Linux is another option, Ubuntu is good for starters but Arch Linux is recommended when you get the hang of Linux.
Also with PC you can get laptops from like 380 euros in 15.6" that are good enough for internet and movies and shit. I bought a laptop for gaming next to my desktop. 800 euros got me a Intel i7, 8GB of ram, AMD Radeon HD 6770 2 GB dedicated, 640GB HDD, 15.6" Led Backlited LCD. Also a decent build quality, mostly metal with sturdy plastic parts in some places.


----------



## greg-the-fox (Mar 18, 2012)

Will you just fuck off? I knew this would turn into a Mac vs PC debate and it's obvious that you're trolling. Real mature.
For the record I dual boot Snow Leopard and Windows 7, and immensely prefer Snow Leopard.


----------



## Frroat (Mar 18, 2012)

I'm pretty sure it's the display then, just by the looks of it and that there's nothing else screwy on-screen. Hopefully it doesn't worsen, but I'd get it checked out.

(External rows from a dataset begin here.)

import Summits.Parity.GeneralizedHardyLittlewood.Theorems.GreenTaoLevelTwoMNTwoLocalQuadratic
import Summits.Parity.GeneralizedHardyLittlewood.Theorems.GreenTaoLevelTwoMNTwoProgressionAveraging
import Summits.Parity.GeneralizedHardyLittlewood.Theorems.GreenTaoLevelTwoMNTwoWeylProgression
import Summits.Parity.GeneralizedHardyLittlewood.Theorems.GreenTaoLevelTwoMNTwoWeightRemoval
import Summits.Parity.GeneralizedHardyLittlewood.Theorems.GreenTaoLevelTwoMNTwoPropNineteenGlue

/-!
# Route `GreenTaoLevelTwo`, crux `MNTwo` (stmt-Parity-21276), line `birth`, stub `stub_mnVertical`:
# large type I sum ⇒ `φ''(dt,dt)` is major arc (GT 2008b Lemma 23)

Block V4 / H2 of the `stub_mnVertical` census (B. Green, T. Tao, *Quadratic uniformity of the
Möbius function*, Ann. Inst. Fourier 58 (2008) = arXiv:math/0606087, §10, Lemma 23 "Large Type I
sum implies major arc": if `|𝔼_{N/d<w≤2N/d} ψ(dw)e(φ(dw))| ≳ 1` then there are `Q ≲ 1`, `ε ≳ 1`
with `‖φ''(dt,dt)‖_{ℝ/ℤ,Q} ≲ L⁻²` whenever `L ≥ 1` and `‖dt‖_g ≤ ε/L`).

ABSTRACT, def-free form in the vocabulary of `…MNTwoLocalQuadratic` (gauge `ν`, here also
dominating `|n|/N`), with the phase valued in `ℝ/ℤ = UnitAddCircle` (cube hypothesis `hφ` on the
gauge ball `B(n₀,R)`), the weight `ψ` nonnegative, bounded by `B`, `ν`-Lipschitz and supported in
`B(n₀,ρ)`, and ALL CONSTANTS EXPLICIT: the largeness parameter `δ` replaces `≳ 1`, the output is
`1 ≤ q ≤ C(512B²/δ²)^A`, `‖q•φ''(dt,dt)‖ ≤ 2C(512B²/δ²)^A/L²` with the absolute `A, C` of the tree's
inverse Weyl inequality (`…MNTwoWeylProgression.weyl_choose_two_progression`).  The proof is the
printed one: averaging over progressions `w + tl` (`…MNTwoProgressionAveraging`), discarding the
slowly varying weight (`…MNTwoWeightRemoval`), Corollary 20 (`…MNTwoLocalQuadratic.phase_on_progression`)
and Weyl's inequality.

* `coe_choose_two_phase` — the Cor-20 phase lifted from `ℝ` to `ℝ/ℤ`;
* `norm_nsmul_eq_distInt` — `‖q•(θ : ℝ/ℤ)‖ = distInt(qθ)`;
* `typeI_major_arc` — **Lemma 23**.

References: [GreenTao2008QuadraticMobius] arXiv:math/0606087 §10, Lemma 23; Cor. 20; App. A.
-/

noncomputable section

open Finset Real
open scoped FourierTransform

namespace Summit.Parity.GeneralizedHardyLittlewood.GreenTaoLevelTwoMNTwoTypeIMajorArc

open Literature.NumberTheory.Sieve.Vinogradov (distInt distInt_eq_norm_coe)
open Summit.Parity.GeneralizedHardyLittlewood.GreenTaoLevelTwoMNTwoLocalQuadratic
  (gauge_nsmul_le phase_on_progression)
open Summit.Parity.GeneralizedHardyLittlewood.GreenTaoLevelTwoMNTwoProgressionAveraging
  (exists_large_progression)
open Summit.Parity.GeneralizedHardyLittlewood.GreenTaoLevelTwoMNTwoWeylProgression
  (weyl_choose_two_progression)
open Summit.Parity.GeneralizedHardyLittlewood.GreenTaoLevelTwoMNTwoWeightRemoval
  (norm_sum_phase_ge_of_weight)
open Summit.Parity.GeneralizedHardyLittlewood.GreenTaoLevelTwoMNTwoPropNineteenGlue
  (toCircle_coe_eq_fourierChar)

/-- The Cor-20 phase, lifted: `↑((l choose 2)θ + αl + β) = (l choose 2)•↑θ + l•↑α + ↑β` in `ℝ/ℤ`.
[folklore] -/
theorem coe_choose_two_phase (θ α β : ℝ) (l : ℕ) :
    ((((l.choose 2 : ℕ) : ℝ) * θ + α * l + β : ℝ) : UnitAddCircle) =
      (l.choose 2) • ((θ : ℝ) : UnitAddCircle) + l • ((α : ℝ) : UnitAddCircle) +
        ((β : ℝ) : UnitAddCircle) := by
  rw [show ((l.choose 2 : ℕ) : ℝ) * θ + α * l + β = (l.choose 2) • θ + l • α + β by
    rw [nsmul_eq_mul, nsmul_eq_mul]; ring]
  rfl

/-- `‖q • (θ : ℝ/ℤ)‖ = distInt(qθ)`. [folklore] -/
theorem norm_nsmul_eq_distInt (q : ℕ) (θ : ℝ) :
    ‖q • ((θ : ℝ) : UnitAddCircle)‖ = distInt (q * θ) := by
  rw [distInt_eq_norm_coe, ← nsmul_eq_mul]
  rfl

/-- **Large type I sum implies major arc (GT 2008b Lemma 23), explicit abstract form.**
There are absolute `A ∈ ℕ`, `C ≥ 1` such that the following holds.  Let `ν` be a gauge on `ℤ`
(`ν 0 = 0`, `ν ≥ 0`, subadditive) dominating `|n|/N` (`|n| ≤ N ν(n)`, `N ≥ 1`); let
`φ : ℤ → ℝ/ℤ` be locally quadratic on the gauge ball `B(n₀, R)` (eight-point hypothesis); let
`0 < ε`, `ρ + 5ε ≤ R`; let `ψ : ℤ → [0, B]` (`B ≥ 1`) be supported in `B(n₀, ρ)` and `ν`-Lipschitz;
let `0 < δ ≤ 1` with `16Bε ≤ δ`; let `d ≠ 0` and `a ≤ b` with `ψ(dw) = 0` for `w ∉ [a,b]` and
`b − a + 1 ≤ 3N/|d|`.  If the type I sum is large,
`δN/|d| ≤ ‖∑_{w ∈ [a,b]} ψ(dw) e(φ(dw))‖`, then for every `L ≥ 1` and every `t` with
`L ν(dt) ≤ ε` there is `1 ≤ q ≤ C(512B²/δ²)^A` with
`‖q • φ''(dt,dt)‖_{ℝ/ℤ} ≤ 2C(512B²/δ²)^A / L²`, where
`φ''(h,h) = φ(n₀+2h) − 2φ(n₀+h) + φ(n₀)`. [cite: GreenTao2008QuadraticMobius, Lemma 23] -/
theorem typeI_major_arc :
    ∃ (A : ℕ) (C : ℝ), 1 ≤ C ∧
      ∀ (ν : ℤ → ℝ), ν 0 = 0 → (∀ x, 0 ≤ ν x) → (∀ x y, ν (x + y) ≤ ν x + ν y) →
      ∀ (N : ℕ), 1 ≤ N → (∀ n : ℤ, |(n : ℝ)| ≤ N * ν n) →
      ∀ (φ : ℤ → UnitAddCircle) (n₀ : ℤ) (R ρ ε : ℝ),
        (∀ n a b c : ℤ, ν (n - n₀) < R → ν (n + a - n₀) < R → ν (n + b - n₀) < R →
          ν (n + c - n₀) < R → ν (n + a + b - n₀) < R → ν (n + a + c - n₀) < R →
          ν (n + b + c - n₀) < R → ν (n + a + b + c - n₀) < R →
          φ (n + a + b + c) - φ (n + a + b) - φ (n + a + c) - φ (n + b + c)
            + φ (n + a) + φ (n + b) + φ (n + c) - φ n = 0) →
        0 < ε → ρ + 5 * ε ≤ R →
      ∀ (ψ : ℤ → ℝ) (B : ℝ), 1 ≤ B → (∀ n, 0 ≤ ψ n) → (∀ n, ψ n ≤ B) →
        (∀ n, ψ n ≠ 0 → ν (n - n₀) < ρ) → (∀ n n', |ψ n - ψ n'| ≤ ν (n - n')) →
      ∀ (δ : ℝ), 0 < δ → δ ≤ 1 → 16 * B * ε ≤ δ →
      ∀ (d : ℤ), d ≠ 0 → ∀ (a b : ℤ), a ≤ b → (∀ w, w ∉ Icc a b → ψ (d * w) = 0) →
        ((b - a + 1 : ℤ) : ℝ) ≤ 3 * N / |(d : ℝ)| →
        δ * N / |(d : ℝ)| ≤
          ‖∑ w ∈ Icc a b, ((ψ (d * w) : ℝ) : ℂ) * (AddCircle.toCircle (φ (d * w)) : ℂ)‖ →
      ∀ (L : ℕ), 1 ≤ L → ∀ (t : ℤ), (L : ℝ) * ν (d * t) ≤ ε →
        ∃ q : ℕ, 1 ≤ q ∧ (q : ℝ) ≤ C * (512 * B ^ 2 / δ ^ 2) ^ A ∧
          ‖q • (φ (n₀ + d * t + d * t) - φ (n₀ + d * t) - φ (n₀ + d * t) + φ n₀)‖ ≤
            2 * (C * (512 * B ^ 2 / δ ^ 2) ^ A / (L : ℝ) ^ 2) := by
  obtain ⟨A, C, hC1, hW⟩ := weyl_choose_two_progression
  refine ⟨A, C, hC1, ?_⟩
  intro ν hν0 hνnn hνadd N hN hνN φ n₀ R ρ ε hφ hε hR ψ B hB1 hψ0 hψB hsupp hlip δ hδ hδ1 hεδ
    d hd a b hab hsuppw hlen hlarge L hL t hLt
  -- basic positivity
  have hNr : (0 : ℝ) < N := by exact_mod_cast hN
  have hdr : (0 : ℝ) < |(d : ℝ)| := abs_pos.mpr (by exact_mod_cast hd)
  have hLr : (1 : ℝ) ≤ L := by exact_mod_cast hL
  have hB0 : (0 : ℝ) < B := by linarith
  have hεδ' : ε ≤ δ / 16 := by
    rw [le_div_iff₀ (by norm_num : (0:ℝ) < 16)]
    nlinarith
  have hε2 : ε ≤ 1 / 2 := by linarith
  -- the summand along `w`
  set f : ℤ → ℂ := fun w => ((ψ (d * w) : ℝ) : ℂ) * (AddCircle.toCircle (φ (d * w)) : ℂ)
    with hf
  have hf0 : ∀ w, w ∉ Icc a b → f w = 0 := fun w hw => by
    simp only [hf, hsuppw w hw, Complex.ofReal_zero, zero_mul]
  -- Step 1: `|t| L ≤ ε N / |d|`
  have htL : |(t : ℝ)| * L ≤ ε * N / |(d : ℝ)| := by
    rw [le_div_iff₀ hdr]
    have h1 : |(d : ℝ) * t| ≤ N * ν (d * t) := by
      have := hνN (d * t); push_cast at this; exact this
    calc |(t : ℝ)| * L * |(d : ℝ)| = L * |(d : ℝ) * t| := by rw [abs_mul]; ring
      _ ≤ L * (N * ν (d * t)) := mul_le_mul_of_nonneg_left h1 (by positivity)
      _ = N * ((L : ℝ) * ν (d * t)) := by ring
      _ ≤ N * ε := mul_le_mul_of_nonneg_left hLt hNr.le
      _ = ε * N := mul_comm _ _
  -- Step 2: averaging over progressions and pigeonholing a base point `w₀`
  obtain ⟨w₀, -, hprog⟩ := exists_large_progression hab hf0 t L
  have hcardW : (#(Icc (a - |t| * L) (b + |t| * L)) : ℝ) ≤ 4 * N / |(d : ℝ)| := by
    rw [Int.card_Icc]
    have h0 : 0 ≤ b + |t| * (L : ℤ) + 1 - (a - |t| * (L : ℤ)) := by
      have := abs_nonneg t; nlinarith
    have e : (((b + |t| * (L : ℤ) + 1 - (a - |t| * (L : ℤ))).toNat : ℕ) : ℝ) =
        ((b + |t| * (L : ℤ) + 1 - (a - |t| * (L : ℤ)) : ℤ) : ℝ) := by
      exact_mod_cast Int.toNat_of_nonneg h0
    rw [e]
    push_cast
    have h2 : ((b : ℝ) - a + 1) ≤ 3 * N / |(d : ℝ)| := by exact_mod_cast hlen
    have h3 : 2 * (|(t : ℝ)| * L) ≤ N / |(d : ℝ)| := by
      calc 2 * (|(t : ℝ)| * L) ≤ 2 * (ε * N / |(d : ℝ)|) := by linarith
        _ = (2 * ε) * (N / |(d : ℝ)|) := by ring
        _ ≤ 1 * (N / |(d : ℝ)|) := mul_le_mul_of_nonneg_right (by linarith) (by positivity)
        _ = N / |(d : ℝ)| := one_mul _
    have e2 : (b : ℝ) + |(t : ℝ)| * L + 1 - (a - |(t : ℝ)| * L) =
        ((b : ℝ) - a + 1) + 2 * (|(t : ℝ)| * L) := by ring
    rw [e2]
    calc ((b : ℝ) - a + 1) + 2 * (|(t : ℝ)| * L) ≤ 3 * N / |(d : ℝ)| + N / |(d : ℝ)| :=
          add_le_add h2 h3
      _ = 4 * N / |(d : ℝ)| := by ring
  have hprogL : δ * L / 4 ≤ ‖∑ l ∈ Icc (1 : ℕ) L, f (w₀ + t * l)‖ := by
    have h1 : (L : ℝ) * (δ * N / |(d : ℝ)|) ≤ (4 * N / |(d : ℝ)|) *
        ‖∑ l ∈ Icc (1 : ℕ) L, f (w₀ + t * l)‖ :=
      calc (L : ℝ) * (δ * N / |(d : ℝ)|) ≤ (L : ℝ) * ‖∑ w ∈ Icc a b, f w‖ :=
            mul_le_mul_of_nonneg_left hlarge (by positivity)
        _ ≤ (#(Icc (a - |t| * L) (b + |t| * L)) : ℝ) * ‖∑ l ∈ Icc (1 : ℕ) L, f (w₀ + t * l)‖ :=
            hprog
        _ ≤ (4 * N / |(d : ℝ)|) * ‖∑ l ∈ Icc (1 : ℕ) L, f (w₀ + t * l)‖ :=
            mul_le_mul_of_nonneg_right hcardW (norm_nonneg _)
    have hpos : 0 < N / |(d : ℝ)| := by positivity
    have e : (L : ℝ) * (δ * N / |(d : ℝ)|) = (δ * L) * (N / |(d : ℝ)|) := by ring
    have e' : (4 * N / |(d : ℝ)|) * ‖∑ l ∈ Icc (1 : ℕ) L, f (w₀ + t * l)‖ =
        (4 * ‖∑ l ∈ Icc (1 : ℕ) L, f (w₀ + t * l)‖) * (N / |(d : ℝ)|) := by ring
    rw [e, e'] at h1
    have := le_of_mul_le_mul_right h1 hpos
    linarith
  -- Step 3: the progression `n + l h`, `n = d w₀`, `h = d t`; discard the weight
  set n : ℤ := d * w₀ with hn
  set h : ℤ := d * t with hh
  set c : ℕ → ℂ := fun l => (AddCircle.toCircle (φ (n + (l : ℤ) * h)) : ℂ) with hc
  have hfl : ∀ l : ℕ, f (w₀ + t * l) = ((ψ (n + (l : ℤ) * h) : ℝ) : ℂ) * c l := by
    intro l
    simp only [hf, hc, hn, hh]
    rw [show d * (w₀ + t * (l : ℤ)) = d * w₀ + (l : ℤ) * (d * t) by ring]
  have hsum_eq : ∑ l ∈ Icc (1 : ℕ) L, f (w₀ + t * l) =
      ∑ l ∈ Icc (1 : ℕ) L, ((ψ (n + (l : ℤ) * h) : ℝ) : ℂ) * c l :=
    Finset.sum_congr rfl fun l _ => hfl l
  rw [hsum_eq] at hprogL
  have hc1 : ∀ l ∈ Icc (1 : ℕ) L, ‖c l‖ ≤ 1 := fun l _ => by
    simp only [hc, Circle.norm_coe, le_refl]
  have hνh : (L : ℝ) * ν h = (L : ℝ) * ν (d * t) := by rw [hh]
  have hu : ∀ l ∈ Icc (1 : ℕ) L, |ψ (n + (l : ℤ) * h) - ψ n| ≤ ε := by
    intro l hl
    have hl' : (l : ℝ) ≤ L := by exact_mod_cast (Finset.mem_Icc.mp hl).2
    calc |ψ (n + (l : ℤ) * h) - ψ n| ≤ ν (n + (l : ℤ) * h - n) := hlip _ _
      _ = ν ((l : ℤ) * h) := by rw [add_sub_cancel_left]
      _ ≤ l * ν h := gauge_nsmul_le ν hν0 hνadd h l
      _ ≤ L * ν h := mul_le_mul_of_nonneg_right hl' (hνnn h)
      _ ≤ ε := by rw [hνh]; exact hLt
  have hwr := norm_sum_phase_ge_of_weight (Icc (1 : ℕ) L) (fun l => ψ (n + (l : ℤ) * h)) c
    (u₀ := ψ n) (δ := ε) (B := ψ n) (X := δ * L / 4) hc1 hu
    (by rw [abs_of_nonneg (hψ0 n)]) hprogL
  rw [Nat.card_Icc, Nat.add_sub_cancel] at hwr
  -- `δ L / 8 ≤ ψ(n) ‖∑ c‖`
  have hmain : δ * L / 8 ≤ ψ n * ‖∑ l ∈ Icc (1 : ℕ) L, c l‖ := by
    have h1 : ε * L ≤ δ * L / 16 := by
      have := mul_le_mul_of_nonneg_right hεδ' (show (0 : ℝ) ≤ L by positivity)
      linarith
    have h2 : 0 ≤ δ * L := by positivity
    linarith
  -- hence `ψ n ≠ 0`, so `n ∈ B(n₀, ρ)`
  have hcsum : ‖∑ l ∈ Icc (1 : ℕ) L, c l‖ ≤ L := by
    calc ‖∑ l ∈ Icc (1 : ℕ) L, c l‖ ≤ ∑ l ∈ Icc (1 : ℕ) L, ‖c l‖ := norm_sum_le _ _
      _ ≤ ∑ _l ∈ Icc (1 : ℕ) L, (1 : ℝ) := Finset.sum_le_sum hc1
      _ = L := by simp
  have hψn : ψ n ≠ 0 := by
    intro h0
    rw [h0, zero_mul] at hmain
    have : (0 : ℝ) < δ * L / 8 := by positivity
    linarith
  have hnball : ν (n - n₀) < ρ := hsupp n hψn
  -- `η L ≤ ‖∑ c‖` with `η = δ/(8B)`
  set η : ℝ := δ / (8 * B) with hη
  have hη0 : 0 < η := by positivity
  have hη1 : η ≤ 1 := by
    rw [hη, div_le_one (by positivity)]; nlinarith
  have hηL : η * L ≤ ‖∑ l ∈ Icc (1 : ℕ) L, c l‖ := by
    rw [hη, div_mul_eq_mul_div, div_le_iff₀ (by positivity)]
    have := mul_le_mul_of_nonneg_left (hψB n) (norm_nonneg (∑ l ∈ Icc (1 : ℕ) L, c l))
    nlinarith
  -- Step 4: Corollary 20 on the progression
  have hLν : (L : ℝ) * ν h ≤ ε := by rw [hνh]; exact hLt
  have hνh1 : ν h ≤ ε := by
    have : ν h ≤ (L : ℝ) * ν h := by
      have := mul_le_mul_of_nonneg_right hLr (hνnn h); linarith
    linarith
  have hP := phase_on_progression ν hν0 hνnn hνadd φ hφ (n := n) (h := h) (r₁ := ρ + ε)
    (r₂ := 2 * ε) (L := L) (by linarith) (by linarith) (by linarith)
  -- lift the three `ℝ/ℤ` quantities to `ℝ`
  obtain ⟨θ, hθ⟩ : ∃ θ : ℝ, ((θ : ℝ) : UnitAddCircle) =
      φ (n₀ + h + h) - φ (n₀ + h) - φ (n₀ + h) + φ n₀ := QuotientAddGroup.mk_surjective _
  obtain ⟨αr, hαr⟩ : ∃ αr : ℝ, ((αr : ℝ) : UnitAddCircle) = φ (n + h) - φ n :=
    QuotientAddGroup.mk_surjective _
  obtain ⟨β, hβ⟩ : ∃ β : ℝ, ((β : ℝ) : UnitAddCircle) = φ n := QuotientAddGroup.mk_surjective _
  have hcl : ∀ l ∈ Icc (1 : ℕ) L,
      c l = (𝐞 (((l.choose 2 : ℕ) : ℝ) * θ + αr * l + β) : ℂ) := by
    intro l hl
    have hl' : l ≤ L := (Finset.mem_Icc.mp hl).2
    simp only [hc]
    rw [hP l hl', ← hαr, ← hθ, ← hβ, ← coe_choose_two_phase, toCircle_coe_eq_fourierChar]
  rw [Finset.sum_congr rfl hcl] at hηL
  -- Step 5: Weyl's inequality
  obtain ⟨q, hq1, hqC, hdist⟩ := hW η L θ αr β hη0 hη1 hL hηL
  have hηeq : 8 / η ^ 2 = 512 * B ^ 2 / δ ^ 2 := by
    rw [hη]; field_simp; ring
  rw [hηeq] at hqC hdist
  refine ⟨q, hq1, hqC, ?_⟩
  rw [← hθ, norm_nsmul_eq_distInt q θ]
  exact hdist

end Summit.Parity.GeneralizedHardyLittlewood.GreenTaoLevelTwoMNTwoTypeIMajorArc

Just curious: what do you use your computer for mostly? I'm asking because unless you really need a high end machine, I think it could be viable to get by with a cheaper PC or an iPad maybe. Depends on the kind of work you do. If you still want a Mac I might go with a refurbished one though, much cheaper but still very decent machines.


----------



## greg-the-fox (Mar 18, 2012)

Frroat said:


> I'm pretty sure it's the display then, just by the looks of it and that there's nothing else screwy on-screen. Hopefully it doesn't worsen, but I'd get it checked out.
> 
> Just curious: what do you use your computer for mostly? I'm asking because unless you really need a high end machine, I think it could be viable to get by with a cheaper PC or an iPad maybe. Depends on the kind of work you do. If you still want a Mac I might go with a refurbished one though, much cheaper but still very decent machines.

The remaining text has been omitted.